WORK REQUEST: Stop after the line with "# Morphisms to a separated scheme agreeing at"; until then, please copy every line of the records word for word from the first.

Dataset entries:
○ ○ ○

import Mathlib.AlgebraicGeometry.Morphisms.Separated
import Mathlib.RingTheory.DedekindDomain.Factorization
import Mathlib.CategoryTheory.Monoidal.Cartesian.Over
import HarnessLib

/-!
# Morphisms to a separated scheme agreeing at infinitely many closed points of a Dedekind scheme

Let `R` be a Dedekind domain, `S = Spec R`, and let `𝒜 → S` be a SEPARATED `S`-scheme (e.g. a proper
smooth group scheme — an abelian scheme, a Néron model).  Two sections `s₁, s₂ : S → 𝒜` which agree at
infinitely many closed points `𝔪` (i.e. `Spec κ(𝔪) → S ⇉ 𝒜` coincide, or the reductions
`s₁ mod 𝔪 = s₂ mod 𝔪` coincide) are EQUAL.  Proof: the equaliser of `s₁, s₂` is a closed subscheme of
`S` (`𝒜/S` separated, Mathlib `isClosedImmersion_equalizer_ι_left`) whose support contains infinitely
many closed points; a closed subset of `Spec R` containing infinitely many points is everything (a
nonzero ideal of a Dedekind domain has finitely many prime factors, Mathlib `Ideal.finite_factors`), so
the equaliser is a surjective closed immersion onto the reduced scheme `S`, hence an isomorphism
(Mathlib `ext_of_isDominant_of_isSeparated`).

This is junction J-d of the abc-iut cell's route to [AbsTopIII] Rmk. 1.5.4 (i) («sub-`p`-adic ⟹
Kummer-faithful», the abelian-variety clause over finitely generated extensions of `ℚ_p`, by
specialisation to closed points of a Dedekind curve: a divisible section of an abelian scheme dies in
every special fibre over a `p`-adic field, hence is trivial).  Everything here is Mathlib-only scheme
theory; no named facts, no definitions.

Contents:
* `PrimeSpectrum.vanishingIdeal_eq_bot_of_infinite`, `PrimeSpectrum.dense_of_infinite` — an infinite
  set of points of `Spec R`, `R` Dedekind, is dense;
* `ext_of_dense_of_forall_exists_comp_eq` — Mathlib's `ext_of_fromSpecResidueField_eq` with the residue
  fields replaced by ARBITRARY test morphisms hitting a dense set of points (reduced source, separated
  target);
* `ext_of_infinite_of_forall_exists_comp_eq`, `ext_of_infinite_quotient` — the Dedekind case: agreement
  after `Spec (R ⧸ 𝔭) → Spec R` for infinitely many primes `𝔭`;
* `Over.hom_ext_of_dense`, `Over.hom_ext_of_infinite_quotient`, `Over.tensorUnit_hom_ext_of_infinite_quotient`
  — the same for morphisms / sections in `Over (Spec R)`;
* `Over.comp_left_eq_of_pullback_map_eq`, `Over.tensorUnit_hom_ext_of_infinite_pullback` — the
  hypothesis in BASE-CHANGE form: `(Over.pullback ι_𝔪).map s₁ = (Over.pullback ι_𝔪).map s₂` for
  infinitely many `𝔪`;
* `Over.tensorUnit_hom_ext_of_forall_maximal_quotient`, `Over.tensorUnit_hom_ext_of_forall_maximal_pullback`
  — the form the specialisation argument consumes: agreement at EVERY maximal ideal of a Dedekind domain
  with infinitely many maximal ideals.

## References

* R. Hartshorne, *Algebraic Geometry*, GTM 52 (1977), II Ex. 4.2 (morphisms from a reduced scheme to a
  separated scheme agreeing on a dense open are equal). [Hartshorne1977]
* The Stacks Project, Tag 01KM (the equaliser of two morphisms to a separated scheme is a closed
  subscheme), Tag 01JO (base change). [StacksProject]
* J. Neukirch, *Algebraic Number Theory* (1999), Ch. I §3 Thm. (3.3) (unique factorisation of ideals in
  a Dedekind domain; hence a nonzero ideal has finitely many prime divisors). [NeukirchANT1999]
* M. Atiyah, I. Macdonald, *Introduction to Commutative Algebra* (1969), Ch. 1 Ex. 21 (iv)
  (`Spec (A/𝔞) → Spec A` is a homeomorphism onto `V(𝔞)`). [AtiyahMacdonald1969]
* S. Bosch, W. Lütkebohmert, M. Raynaud, *Néron Models* (1990), §1.2 (context: sections of Néron
  models). [BLRNeronModels1990]
-/

noncomputable section

universe u

open CategoryTheory AlgebraicGeometry Limits TopologicalSpace
open scoped MonoidalCategory

namespace Literature.AlgebraicGeometry.Morphisms

/-! ### Infinite subsets of a Dedekind spectrum are dense -/

/-- In a Dedekind domain `R`, an infinite set `T` of prime ideals has zero intersection: a nonzero
ideal is contained in only finitely many primes (its prime factors, Mathlib `Ideal.finite_factors`).
[cite: NeukirchANT1999, Ch. I §3 Thm. (3.3)] -/
theorem PrimeSpectrum.vanishingIdeal_eq_bot_of_infinite {R : Type u} [CommRing R] [IsDedekindDomain R]
    (T : Set (PrimeSpectrum R)) (hT : T.Infinite) : PrimeSpectrum.vanishingIdeal T = ⊥ := by
  by_contra hJ
  apply hT
  set J := PrimeSpectrum.vanishingIdeal T with hJdef
  have hle : ∀ x ∈ T, J ≤ x.asIdeal := fun x hx f hf =>
    (PrimeSpectrum.mem_vanishingIdeal T f).1 hf x hx
  have hne : ∀ x ∈ T, x.asIdeal ≠ ⊥ := fun x hx h => hJ (le_bot_iff.1 (h ▸ hle x hx))
  have hfin := (Ideal.finite_factors hJ).to_subtype
  let φ : T → {v : IsDedekindDomain.HeightOneSpectrum R | v.asIdeal ∣ J} := fun x =>
    ⟨⟨x.1.asIdeal, x.1.isPrime, hne x.1 x.2⟩, Ideal.dvd_iff_le.2 (hle x.1 x.2)⟩
  have hφ : Function.Injective φ := by
    rintro ⟨x, hx⟩ ⟨y, hy⟩ h
    have h' := congrArg (fun v => v.1.asIdeal) h
    exact Subtype.ext (PrimeSpectrum.ext h')
  haveI : Finite T := Finite.of_injective φ hφ
  exact Set.toFinite T

/-- In the spectrum of a Dedekind domain, every infinite set of points is dense (its closure is the
zero locus of its vanishing ideal, which is `⊥`). [cite: NeukirchANT1999, Ch. I §3 Thm. (3.3)] -/
theorem PrimeSpectrum.dense_of_infinite {R : Type u} [CommRing R] [IsDedekindDomain R]
    (T : Set (PrimeSpectrum R)) (hT : T.Infinite) : Dense T := by
  rw [dense_iff_closure_eq, ← PrimeSpectrum.zeroLocus_vanishingIdeal_eq_closure,
    PrimeSpectrum.vanishingIdeal_eq_bot_of_infinite T hT]
  exact PrimeSpectrum.zeroLocus_bot

/-- The same density statement for the underlying space of the scheme `Spec R`. [cite: NeukirchANT1999, Ch. I §3 Thm. (3.3)] -/
theorem dense_of_infinite_spec {R : Type u} [CommRing R] [IsDedekindDomain R]
    (T : Set (Spec (CommRingCat.of R) : Scheme.{u})) (hT : T.Infinite) : Dense T :=
  PrimeSpectrum.dense_of_infinite (R := R) T hT

/-! ### Morphisms to a separated scheme agreeing on a dense set of points -/

/-- **Equaliser argument** (Hartshorne II Ex. 4.2; Stacks 01KM).  Let `X` be reduced, `i : Y → Z` separated and
`f, g : X → Y` with `f ≫ i = g ≫ i`.  If every point of a DENSE subset `S ⊆ X` lies in the image of
some morphism `t : W → X` with `t ≫ f = t ≫ g`, then `f = g`: the equaliser of `f, g` is a closed
subscheme of `X` through which each such `t` factors, so it is dominant, hence (reduced `X`) all of
`X`.  (Mathlib's `ext_of_fromSpecResidueField_eq` is the case `t = Spec κ(x) → X`.) [cite: Hartshorne1977, II Ex. 4.2] -/
theorem ext_of_dense_of_forall_exists_comp_eq {X Y Z : Scheme.{u}} (f g : X ⟶ Y) (i : Y ⟶ Z)
    [IsSeparated i] [IsReduced X] (H' : f ≫ i = g ≫ i) (S : Set X) (hS : Dense S)
    (H : ∀ x ∈ S, ∃ (W : Scheme.{u}) (t : W ⟶ X), x ∈ Set.range t ∧ t ≫ f = t ≫ g) :
    f = g := by
  suffices IsDominant (equalizer.ι f g) from
    ext_of_isDominant_of_isSeparated i H' (equalizer.ι f g) (equalizer.condition _ _)
  refine ⟨.mono (fun x hx => ?_) hS⟩
  obtain ⟨W, t, ⟨w, rfl⟩, ht⟩ := H x hx
  exact ⟨equalizer.lift t ht w, by rw [← Scheme.Hom.comp_apply, equalizer.lift_ι]⟩

/-- **Dedekind base.**  Let `R` be a Dedekind domain, `i : Y → Z` separated and
`f, g : Spec R → Y` with `f ≫ i = g ≫ i`.  If infinitely many points `x` of `Spec R` lie in the image
of some `t : W → Spec R` with `t ≫ f = t ≫ g`, then `f = g` (an infinite subset of `Spec R` is dense;
`Spec R` is reduced). [cite: Hartshorne1977, II Ex. 4.2] -/
theorem ext_of_infinite_of_forall_exists_comp_eq {R : Type u} [CommRing R] [IsDedekindDomain R]
    {Y Z : Scheme.{u}} (f g : Spec (CommRingCat.of R) ⟶ Y) (i : Y ⟶ Z) [IsSeparated i]
    (H' : f ≫ i = g ≫ i) (S : Set (Spec (CommRingCat.of R) : Scheme.{u})) (hS : S.Infinite)
    (H : ∀ x ∈ S, ∃ (W : Scheme.{u}) (t : W ⟶ Spec (CommRingCat.of R)),
      x ∈ Set.range t ∧ t ≫ f = t ≫ g) :
    f = g :=
  ext_of_dense_of_forall_exists_comp_eq f g i H' S (dense_of_infinite_spec S hS) H

/-- The closed subscheme `Spec (R ⧸ 𝔭) → Spec R` passes through the point `𝔭`. [cite: AtiyahMacdonald1969, Ch. 1 Ex. 21 (iv)] -/
theorem mem_range_spec_map_quotient_mk {R : Type u} [CommRing R] (𝔭 : Ideal R) [𝔭.IsPrime] :
    (⟨𝔭, inferInstance⟩ : (Spec (CommRingCat.of R) : Scheme.{u})) ∈
      Set.range (Spec.map (CommRingCat.ofHom (Ideal.Quotient.mk 𝔭))) := by
  haveI : IsDomain (R ⧸ 𝔭) := Ideal.Quotient.isDomain 𝔭
  refine ⟨(⟨⊥, Ideal.isPrime_bot⟩ : PrimeSpectrum (R ⧸ 𝔭)), ?_⟩
  rw [Spec.map_apply]
  apply PrimeSpectrum.ext
  change Ideal.comap (Ideal.Quotient.mk 𝔭) ⊥ = 𝔭
  rw [← RingHom.ker_eq_comap_bot, Ideal.mk_ker]

/-- **Dedekind base, reductions modulo primes.**  Let `R` be a Dedekind domain, `i : Y → Z` separated,
`f, g : Spec R → Y` with `f ≫ i = g ≫ i`.  If `f` and `g` agree after restriction to the closed
subschemes `Spec (R ⧸ 𝔭) → Spec R` for an INFINITE set `T` of prime ideals `𝔭` (e.g. infinitely many
maximal ideals: "the reductions of the two sections agree at infinitely many closed points"), then
`f = g`. [cite: Hartshorne1977, II Ex. 4.2] -/
theorem ext_of_infinite_quotient {R : Type u} [CommRing R] [IsDedekindDomain R]
    {Y Z : Scheme.{u}} (f g : Spec (CommRingCat.of R) ⟶ Y) (i : Y ⟶ Z) [IsSeparated i]
    (H' : f ≫ i = g ≫ i) (T : Set (Ideal R)) (hT : T.Infinite) (hprime : ∀ 𝔭 ∈ T, 𝔭.IsPrime)
    (H : ∀ (𝔭 : Ideal R) (h𝔭 : 𝔭 ∈ T),
      Spec.map (CommRingCat.ofHom (Ideal.Quotient.mk 𝔭)) ≫ f =
        Spec.map (CommRingCat.ofHom (Ideal.Quotient.mk 𝔭)) ≫ g) :
    f = g := by
  -- the points of `Spec R` named by `T`
  let pt : T → (Spec (CommRingCat.of R) : Scheme.{u}) := fun 𝔭 => ⟨𝔭.1, hprime 𝔭.1 𝔭.2⟩
  have hpt : Function.Injective pt := by
    rintro ⟨𝔭, h𝔭⟩ ⟨𝔮, h𝔮⟩ h
    exact Subtype.ext (congrArg PrimeSpectrum.asIdeal h :)
  have hS : (Set.range pt).Infinite := by
    haveI : Infinite T := hT.to_subtype
    exact Set.infinite_range_of_injective hpt
  refine ext_of_infinite_of_forall_exists_comp_eq f g i H' (Set.range pt) hS ?_
  rintro _ ⟨⟨𝔭, h𝔭⟩, rfl⟩
  haveI : 𝔭.IsPrime := hprime 𝔭 h𝔭
  exact ⟨_, Spec.map (CommRingCat.ofHom (Ideal.Quotient.mk 𝔭)), mem_range_spec_map_quotient_mk 𝔭,
    H 𝔭 h𝔭⟩

/-- The residue-field form (Mathlib's `ext_of_fromSpecResidueField_eq` on a Dedekind base): two
morphisms `Spec R → Y` over a separated `Y → Z` which agree on `Spec κ(x) → Spec R` for infinitely many
points `x` are equal. [cite: Hartshorne1977, II Ex. 4.2] -/
theorem ext_of_infinite_fromSpecResidueField {R : Type u} [CommRing R] [IsDedekindDomain R]
    {Y Z : Scheme.{u}} (f g : Spec (CommRingCat.of R) ⟶ Y) (i : Y ⟶ Z) [IsSeparated i]
    (H' : f ≫ i = g ≫ i) (S : Set (Spec (CommRingCat.of R) : Scheme.{u})) (hS : S.Infinite)
    (H : ∀ x ∈ S, (Spec (CommRingCat.of R)).fromSpecResidueField x ≫ f =
      (Spec (CommRingCat.of R)).fromSpecResidueField x ≫ g) :
    f = g :=
  ext_of_fromSpecResidueField_eq f g i S (dense_of_infinite_spec S hS) H H'

/-! ### The same in the over category `Over S` (sections of separated `S`-schemes) -/

/-- **Over-category form.**  Let `X, Y` be schemes over `S` with `X` reduced and `Y → S` separated, and
`f, g : X → Y` morphisms over `S`.  If every point of a dense subset of `X` is in the image of some
`t : W → X` with `t ≫ f = t ≫ g` (on underlying schemes), then `f = g`. [cite: Hartshorne1977, II Ex. 4.2] -/
theorem Over.hom_ext_of_dense {S : Scheme.{u}} {X Y : Over S} [IsSeparated Y.hom] [IsReduced X.left]
    (f g : X ⟶ Y) (T : Set X.left) (hT : Dense T)
    (H : ∀ x ∈ T, ∃ (W : Scheme.{u}) (t : W ⟶ X.left), x ∈ Set.range t ∧ t ≫ f.left = t ≫ g.left) :
    f = g := by
  ext1
  exact ext_of_dense_of_forall_exists_comp_eq f.left g.left Y.hom (by rw [Over.w, Over.w]) T hT H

○ ○ ○

SOLUTION TO THIS TASK:
import Mathlib.AlgebraicGeometry.Morphisms.Separated
import Mathlib.RingTheory.DedekindDomain.Factorization
import Mathlib.CategoryTheory.Monoidal.Cartesian.Over
import HarnessLib

/-!
# Morphisms to a separated scheme agreeing at infinitely many closed points of a Dedekind scheme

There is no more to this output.